◆ YOUR TASK
The lines from the start of the data up to and including the one with "PARTITION: board row" should be returned exactly, and nothing else.

[Opening DATA FOR PROCESSING section]

import Summits.BirchSwinnertonDyer.BirchSwinnertonDyer.Theorems.SchneiderFreeAdditiveX3UpperGordCellThreeAnomalousOfPartnerClassTree
import Summits.BirchSwinnertonDyer.BirchSwinnertonDyer.Theorems.SchneiderFreeAdditiveX3GordCellPerPairNAT
import HarnessLib

/-!
# Route `SchneiderFreeAdditiveX3` (K1 door) / wing `…Upper`: the UPPER half per pair on the (G-ord, `e = 2`) cell AT `p = 3` for the NON-ANOMALOUS twists WITHOUT
# CGLS 2022 Prop. 14 — [INV.μ] at the Heegner datum from the NAT index road (FILE D §2) fed by AUX3-NAT (FILE E1) — and the BOTH-halves per-pair records at
# `p = 3` with NO CGLS §1.2 statement at all (FILE E7 of generation 43)

Cell `bsd-schneider-ideate`, seat `bsd-schneider-door-c5` (prover, generation 43; assembly layer; `--supports` 19177; FYI wing 20365).  PARTITION: board row
B6 ∩ X3 ∩ sst-twist, `r = 1`, (G-ord, `e = 2`) half at `p = 3` (2 411 of 2 560 census pairs; the 686 NON-anomalous ones are re-keyed here) of
`Rank1Residual.partition` — ASSEMBLY; types-the-object-of nothing new; closes none of B6's cells (BSD NOT advanced).  bears_on: K1-door (19177 r3), wing (20365 r3).

WHY.  After FILES A–E6 the LOWER half per pair at `p = 3` displays no CGLS §1.2 statement, but the BOTH-halves records (`KYBranchPerPairNAT.missingPPartAt_gordTwo_three_of_twistUnitAt`)
still carry `hprop125`: the UPPER half for a NON-anomalous twist (generation 25's `UpperOfPrintNonAnomalousTwist.additiveIMCUpperBDPInputManinAtField_…_of_prop14_…_of_forall_twist`)
takes «`X_ac^∅(W_K)` is `Λ`-torsion with `μ = 0`» from CGLS Prop. 14 (`KYNonAnomalousTwist.isTorsion_muInvariant_eq_zero_empty_of_prop14_…`, fed by
`prop14_residualCharacterSelmer_finite_of_fact hprop125`).  That clause is exactly what FILE D §2 (`NATLambdaAlgebraicSide.xAc_clauses_of_primitive_clauses`) returns from the
PRIMITIVE unramified clauses of the residual pair, and AUX3-NAT (FILE E1 `NATKYBranchThree.exists_aux3nat_of_thm212`) supplies those clauses at every conjugate prime /
embedding datum — precisely the data in scope inside the upper socket's ♭-frame callback.  So the `p = 3` NAT upper half runs on {CGLS Thm. 2.1.2, Bleher et al. 3.3.1,
de Shalit II.6.4, Hida Thm. I} (already displayed by the anomalous branch and by the lower half) instead of CGLS Prop. 14 / Prop. 1.2.5.

WHAT.
* §1 `additiveIMCUpperBDPInputManinAtField_three_of_aux3nat` — the field-local (G-ord, `e = 2`) co-socket at `p = 3`, `d_K ≠ −3`, under `NAT(W, 3)`: generation 25's
  theorem VERBATIM except that `hT, hμX` come from AUX3-NAT + FILE D §2 inside the callback (binders `h212 h331 hFE hO1` replace `h14`).
* §2 `missingUpperBoundAt_gordTwo_three_of_printedFacts_of_twistUnitAt_of_forall_twist_of_aux3nat` — the UPPER half per pair at `p = 3` under NAT (generation 25's §4
  wrapper on §1); §3 `missingUpperBoundAt_gordTwo_three_of_printedFacts_of_twistUnitAt_noCGLS` — the whole (G-ord, `e = 2`) cell at `p = 3` (NAT branch §2, anomalous
  branch = `UpperThreeAnomalousOfPartnerClassTree.…_of_partnerClass_of_tree`, unchanged): NO CGLS §1.2 binder.
* §4 the BOTH-halves per-pair records at `p = 3` WITHOUT `hprop125` (`missingPPartAt_gordTwo_three_of_twistUnitAt`, `bsdp_gordTwo_three_of_twistUnitAt`: lower = FILE
  E6, upper = §3).  (The every-odd-`p` forms keep FILE E6's statements — `hprop125` is needed at `p ≥ 5` anyway — so they are not restated here.)
INPUT LEDGER of the `p = 3` BOTH-halves per-pair record after this file: `PrintedFacts` ∪ {Hsieh A, LZZ, Castella–Hsieh signed} ∪ {[DIV.dvd] PRE, [AN3] (two forms),
CGLS Thm 2.1.2} ∪ {Bleher et al. 3.3.1, de Shalit II.6.4, Hida Thm I} ∪ {the pair's TU datum} — NO CGLS §1.2 statement (F48e: + Prop 1.2.5, Prop 14, Cor 1.2.6 (i)(ii)).

HONEST FRAMING: compositions of tree theorems, CONDITIONAL BY NAME on the displayed statements; `BSDp W 3` here is BSD₃ MODULO those statements and the pair's TU
datum — NOT a proof of BSD for any curve; no definition, no named fact, no `sorry`; nothing is closed; «closes rung: none».  References: [KellerYin2024b] Thm. 3.3.6,
Prop. 3.4.4, §3.5, Thm. 3.5.1; [KellerYin2024] Thm. 1.4.1 (iii), Lemma 5.1.1; [CastellaGrossiLeeSkinner2022] Thms. 1.2.2, 2.1.2, 2.2.2; [BleherEtAl2020] Thm. 3.3.1;
[deShalit1987] II.6.4; [Hida2010MuInvariant] Thm. I; [CastellaHsieh2018] §3.3, Def. 3.7, Prop. 3.8; [Hsieh2014] Thm. A; [LiuZhangZhang2018] Thms. 1.5.1/1.5.3;
[Miller2011LMS] Def. 1.1; [JetchevSkinnerWan2017] §7.4.1; this seat p676517 (gen 25, the template), F47g (gen 41), F49 (gen 43).
-/

set_option autoImplicit false
set_option linter.dupNamespace false -- the summit namespace `…BirchSwinnertonDyer.BirchSwinnertonDyer.Theorems` (Sub = Summit, D-0017) trips it

noncomputable section

open scoped Classical NumberField

open Field NumberField IsDedekindDomain WeierstrassCurve PowerSeries
  Literature.NumberTheory.EllipticCurves Literature.NumberTheory.EllipticCurves.GreenbergSelmer
  Literature.NumberTheory.GaloisRepresentations Literature.NumberTheory.GaloisCohomology
  Literature.NumberTheory.EllipticCurves.ModularForms Literature.NumberTheory.EllipticCurves.Rank1Residual
  Literature.NumberTheory.EllipticCurves.Rank1Residual.Typed
  Literature.NumberTheory.EllipticCurves.IwasawaAlgebra
  Literature.NumberTheory.EllipticCurves.KellerYin2024 Literature.NumberTheory.EllipticCurves.CaiShuTian2014
  Summit.BirchSwinnertonDyer.Rank1Residual Summit.BirchSwinnertonDyer.Rank1Residual.Additive
  Summit.BirchSwinnertonDyer.Rank1Residual.X11b
  Summit.BirchSwinnertonDyer.Rank1Residual.X11b.AcSelmer Summit.BirchSwinnertonDyer.Rank1Residual.X11b.Halves
  Summit.BirchSwinnertonDyer.Rank1Residual.X11b.CongruenceLimit
  Summit.BirchSwinnertonDyer.BirchSwinnertonDyer.Theorems
  Summit.BirchSwinnertonDyer.BirchSwinnertonDyer.Theorems.SchneiderFree
  Summit.BirchSwinnertonDyer.BirchSwinnertonDyer.Theorems.SchneiderFree.Upper
  Summit.BirchSwinnertonDyer.BirchSwinnertonDyer.Theorems.SchneiderFree.KYRead
  Summit.BirchSwinnertonDyer.BirchSwinnertonDyer.Theorems.SchneiderFreeAdditiveX3
  Summit.BirchSwinnertonDyer.BirchSwinnertonDyer.Theorems.SchneiderFreeAdditiveX3.LZZMatch
  Summit.BirchSwinnertonDyer.BirchSwinnertonDyer.Theorems.SchneiderFreeAdditiveX3.ControlDischarged
  Summit.BirchSwinnertonDyer.BirchSwinnertonDyer.Theorems.SchneiderFreeAdditiveX3.KYBranchOnly
  Summit.BirchSwinnertonDyer.BirchSwinnertonDyer.Theorems.SchneiderFreeAdditiveX3.KYBranchHalves
  Summit.BirchSwinnertonDyer.BirchSwinnertonDyer.Theorems.SchneiderFreeAdditiveX3.KYMuZeroOfPrint
  Summit.BirchSwinnertonDyer.BirchSwinnertonDyer.Theorems.SchneiderFreeAdditiveX3.UpperOfPrint
  Summit.BirchSwinnertonDyer.BirchSwinnertonDyer.Theorems.SchneiderFreeAdditiveX3.UpperOfPrintDvd
  Summit.BirchSwinnertonDyer.BirchSwinnertonDyer.Theorems.SchneiderFreeAdditiveX3.UpperOfPrintNonAnomalousTwist
  Summit.BirchSwinnertonDyer.BirchSwinnertonDyer.Theorems.SchneiderFreeAdditiveX3.KYNonAnomalousTwist
  Summit.BirchSwinnertonDyer.BirchSwinnertonDyer.Theorems.SchneiderFreeAdditiveX3.UpperThreeAnomalousOfPartnerClass
  Summit.BirchSwinnertonDyer.BirchSwinnertonDyer.Theorems.EisensteinPrimesMuLambda

open Literature.NumberTheory.EllipticCurves.BCGKPST2020 Literature.NumberTheory.EllipticCurves.DeShalit1987
  Literature.NumberTheory.EllipticCurves.Hida2010MuInvariant
open Literature.NumberTheory.EllipticCurves.CastellaGrossiLeeSkinner2022
  (prop14_residualCharacterSelmer_finite thm212_exists_isKatzLFunction)
open Literature.NumberTheory.EllipticCurves.KellerYin2024 (thm351_anacong_branch_three_allTwists)
open Summit.BirchSwinnertonDyer.BirchSwinnertonDyer.Theorems.TeichmullerPairUnramifiedAtMult (prop14_residualCharacterSelmer_finite_of_fact)
open Summit.BirchSwinnertonDyer.BirchSwinnertonDyer.Theses.SchneiderFreeAdditiveX3 (PrintedFacts)
open Summit.BirchSwinnertonDyer.BirchSwinnertonDyer.Theorems.SchneiderFreeAdditiveX3.UpperThreeAnomalousOfPartnerClass

namespace Summit.BirchSwinnertonDyer.BirchSwinnertonDyer.Theorems.SchneiderFreeAdditiveX3.UpperGordCellThreeNAT

/-! ### §1 The field-local (G-ord, `e = 2`) co-socket at `p = 3` under NAT, CGLS-Prop-14-free -/

/-- **The field-local (G-ord, `e = 2`) co-socket `AdditiveIMCUpperBDPInputManinAtField W 3 K` at `d_K ≠ −3`, under `NAT(W, 3)`, ⇐ Kolyvagin ∧ modularity ∧ Hsieh 2014
Thm. A ∧ LZZ 2018 ∧ Castella–Hsieh signed ∧ [DIV.dvd] (PREPRINT) ∧ CGLS Thm. 2.1.2 ∧ Bleher et al. 3.3.1 ∧ de Shalit II.6.4 ∧ Hida Thm. I — NO CGLS Prop. 14.**  Generation 25's
`UpperOfPrintNonAnomalousTwist.additiveIMCUpperBDPInputManinAtField_…_of_prop14_…_of_forall_twist` VERBATIM except that «`𝔛 = X_ac^∅(W_K)` torsion with `μ = 0`» at
the Heegner datum is produced INSIDE the ♭-frame callback: AUX3-NAT (`NATKYBranchThree.exists_aux3nat_of_thm212`) gives the residual pair with the primitive unramified
clauses of both members at `𝔭`, and FILE D §2 (`NATLambdaAlgebraicSide.xAc_clauses_of_primitive_clauses`, the bad-place shift + Keller–Yin Lemma 5.1.1 dévissage +
Greenberg's criterion) turns them into the clause.  CONDITIONAL; nothing asserted about BSD.
[cite: KellerYin2024b, Thm. 3.3.6 and Prop. 3.4.4, divisibility clause (arXiv:2410.23241 p. 19) (preprint; hypothesis)] [cite: KellerYin2024, Lemma 5.1.1, Thm. 1.4.1]
[cite: CastellaGrossiLeeSkinner2022, Thm. 2.1.2] [cite: BleherEtAl2020, §3.3 Thm. 3.3.1] [cite: deShalit1987, II.6.4] [cite: Hida2010MuInvariant, Thm. I]
[cite: CastellaHsieh2018, §3.3, Def. 3.7 and Prop. 3.8] [cite: Hsieh2014, Thm. A p. 712] [cite: LiuZhangZhang2018, Thm 1.5.1 and Thm 1.5.3] -/
theorem additiveIMCUpperBDPInputManinAtField_three_of_aux3nat
    (hKo : ∀ (N : ℕ) [NeZero N] (W : WeierstrassCurve ℚ) (K : Type) [Field K] [NumberField K],
      Literature.NumberTheory.EllipticCurves.kolyvagin N W K)
    (hPar : nonempty_modularParametrizationData)
    (hA : Hsieh2014.thmA_exists_isHsiehLFunction_unrPeriod_anyLevel)
    (hL : LiuZhangZhang2018.thm151_thm153_modularCurve_heegnerVector_additive)
    (hdvd : thm336_dvd_branch_OPEN) (hCHσ : castellaHsieh2018_exists_isBranchBDPLFunction_signed)
    (h212 : thm212_exists_isKatzLFunction) (h331 : thm331_rubin_exists_katzMeasure₂_pseudoIso_span_eq)
    (hFE : thmII64_katzMeasure₂_functionalEquation) (hO1 : thmI_mu_katzBranch_reflect_eq_zero)
    {W : WeierstrassCurve ℚ} [W.IsElliptic] [W.IsGloballyMinimal]
    (hX : ClassX3 W 3) (hSG : Additive.SubGordTwo W 3)
    (htw : ∀ (V : WeierstrassCurve ℚ) [V.IsElliptic] [V.IsGloballyMinimal] (C : VariableChange ℚ),
      GoodOrd V 3 → C • V.quadraticTwist ((-1 : ℚ) ^ (3 / 2) * (3 : ℕ)) = W → ¬ (3 : ℤ) ∣ V.frobeniusTrace 3 - 1)
    (hlat : ∃ Φ : AddSubgroup (geomTorsion W (3 : ℤ)), IsRationalLine W 3 Φ ∧ ¬ LineDecompositionTrivialAt W 3 Φ)
    (K : Type) [Field K] [NumberField K] (hdK : NumberField.discr K ≠ -3) :
    AdditiveIMCUpperBDPInputManinAtField W 3 K := by
  have hp2 : (3 : ℕ) ≠ 2 := by norm_num
  have hp2' : 2 < 3 := by norm_num
  have hcase : W.HasGoodOrdinaryReductionOverQuadraticAt 3 :=
    hasGoodOrdinaryReductionOverQuadraticAt_of_subGordTwo hp2 W hX hSG
  obtain ⟨Φ₀, hΦ₀, -⟩ := id hlat
  have hred : Red W 3 := red_of_isRationalLine hΦ₀
  obtain ⟨W', hE', hmin', C₂, hW, hord, hΔ⟩ :=
    exists_goodOrd_partner_presentation_of_subGordTwo_odd hp2 W hX hSG
  subst hW
  haveI : NeZero (W'.conductorNorm ℤ) := ⟨(WeierstrassCurve.conductorNorm_pos_holds W').ne'⟩
  intro N _ Dt H ι P hr' hloc hN hK hodd hunit hHe hL1 hP hnt htf κ hκ γ _ 𝔭 h𝔭 he hf
  refine additiveIMCUpperBDPOnTreeLeAt_of_kolyvagin_of_hsieh_of_lzz_of_intCoDivConj hKo hA hL hp2 hX (Or.inr hSG) Dt H ι P
    hr' hloc hN hK hodd hunit hHe hL1 hP hnt κ hκ γ 𝔭 h𝔭 he hf ?_
  intro 𝔮 h𝔮 hne he' hf' ι' hι' ΩK Ωp Q hΩK hΩp hQ
  obtain ⟨Dt'⟩ := hPar W'
  haveI : IsGalois ℚ K := Literature.FieldTheory.Galois.isGalois_of_finrank_eq_two hK.1
  have hpN' : ¬ 3 ∣ W'.conductorNorm ℤ := not_dvd_conductorNorm_of_hasGoodReductionAtPrime W' hord.1
  have hmodN : exists_isNewformOf := exists_isNewformOf_of_nonempty_modularParametrizationData hPar
  have hHe' : SatisfiesHeegnerHypothesis (W'.conductorNorm ℤ) K :=
    SatisfiesHeegnerHypothesis.of_dvd (conductorNorm_partner_dvd_level hmodN hp2 W' hord.1 _ C₂ Dt) hHe
  -- torsion AND `μ(𝔛) = 0` at `v̄ = 𝔭` for the presented curve itself, from AUX3-NAT (FILE E1) and the NAT index road (FILE D §2) — NO CGLS Prop. 14
  obtain ⟨θsub, θquot, θ₀, θ₀K, Cbar, ΩK₀, Ωp₀, Lφ, nφ, hpair, -, -, -, -, -, -, -, -, hRH⟩ :=
    NATKYBranchThree.exists_aux3nat_of_thm212 h212 h331 hFE hO1 _ hX hSG htw hN hK hHe hodd hdK hκ γ h𝔭 he hf h𝔮 hne hι'
  obtain ⟨hRHs, -⟩ := hRH θsub (Or.inl rfl)
  obtain ⟨hRHq, -⟩ := hRH θquot (Or.inr rfl)
  obtain ⟨Sf, hSf⟩ := KYBranchThree.exists_finset_primes_over_not_three (K := K) N
  obtain ⟨-, -, -, hT, hμX⟩ := NATLambdaAlgebraicSide.xAc_clauses_of_primitive_clauses _ hp2' hX.2.1 K hK (by rw [hN]; exact hHe)
    (embAt K 3 𝔮 h𝔮 he' hf') 𝔮 𝔭 (fun x ↦ mem_asIdeal_iff_norm_embAt_lt_one 𝔮 h𝔮 he' hf' x) h𝔭 hne κ hκ γ θsub θquot hpair Sf
    (by rw [hN]; exact hSf)
    (fun D' ↦ ⟨(hRHs D').1, (hRHs D').2.1, (hRHs D').2.2.1⟩) (fun D' ↦ ⟨(hRHq D').1, (hRHq D').2.1, (hRHq D').2.2.1⟩)
  exact span_le_xac_charIdeal_map_of_KY_dvd_of_isTorsion_of_muInvariant_eq_zero hCHσ hdvd hmodN hp2 W' hord.1 _ C₂ Dt Dt' hpN'
    hK hHe hHe' hodd hdK hκ γ h𝔭 he hf h𝔮 hne hι' hN hcase hred hlat htf hT hμX hΩK hΩp hQ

[Closing DATA FOR PROCESSING section]

◆ REPLY TO THE EXERCISE
import Summits.BirchSwinnertonDyer.BirchSwinnertonDyer.Theorems.SchneiderFreeAdditiveX3UpperGordCellThreeAnomalousOfPartnerClassTree
import Summits.BirchSwinnertonDyer.BirchSwinnertonDyer.Theorems.SchneiderFreeAdditiveX3GordCellPerPairNAT
import HarnessLib

/-!
# Route `SchneiderFreeAdditiveX3` (K1 door) / wing `…Upper`: the UPPER half per pair on the (G-ord, `e = 2`) cell AT `p = 3` for the NON-ANOMALOUS twists WITHOUT
# CGLS 2022 Prop. 14 — [INV.μ] at the Heegner datum from the NAT index road (FILE D §2) fed by AUX3-NAT (FILE E1) — and the BOTH-halves per-pair records at
# `p = 3` with NO CGLS §1.2 statement at all (FILE E7 of generation 43)

Cell `bsd-schneider-ideate`, seat `bsd-schneider-door-c5` (prover, generation 43; assembly layer; `--supports` 19177; FYI wing 20365).  PARTITION: board row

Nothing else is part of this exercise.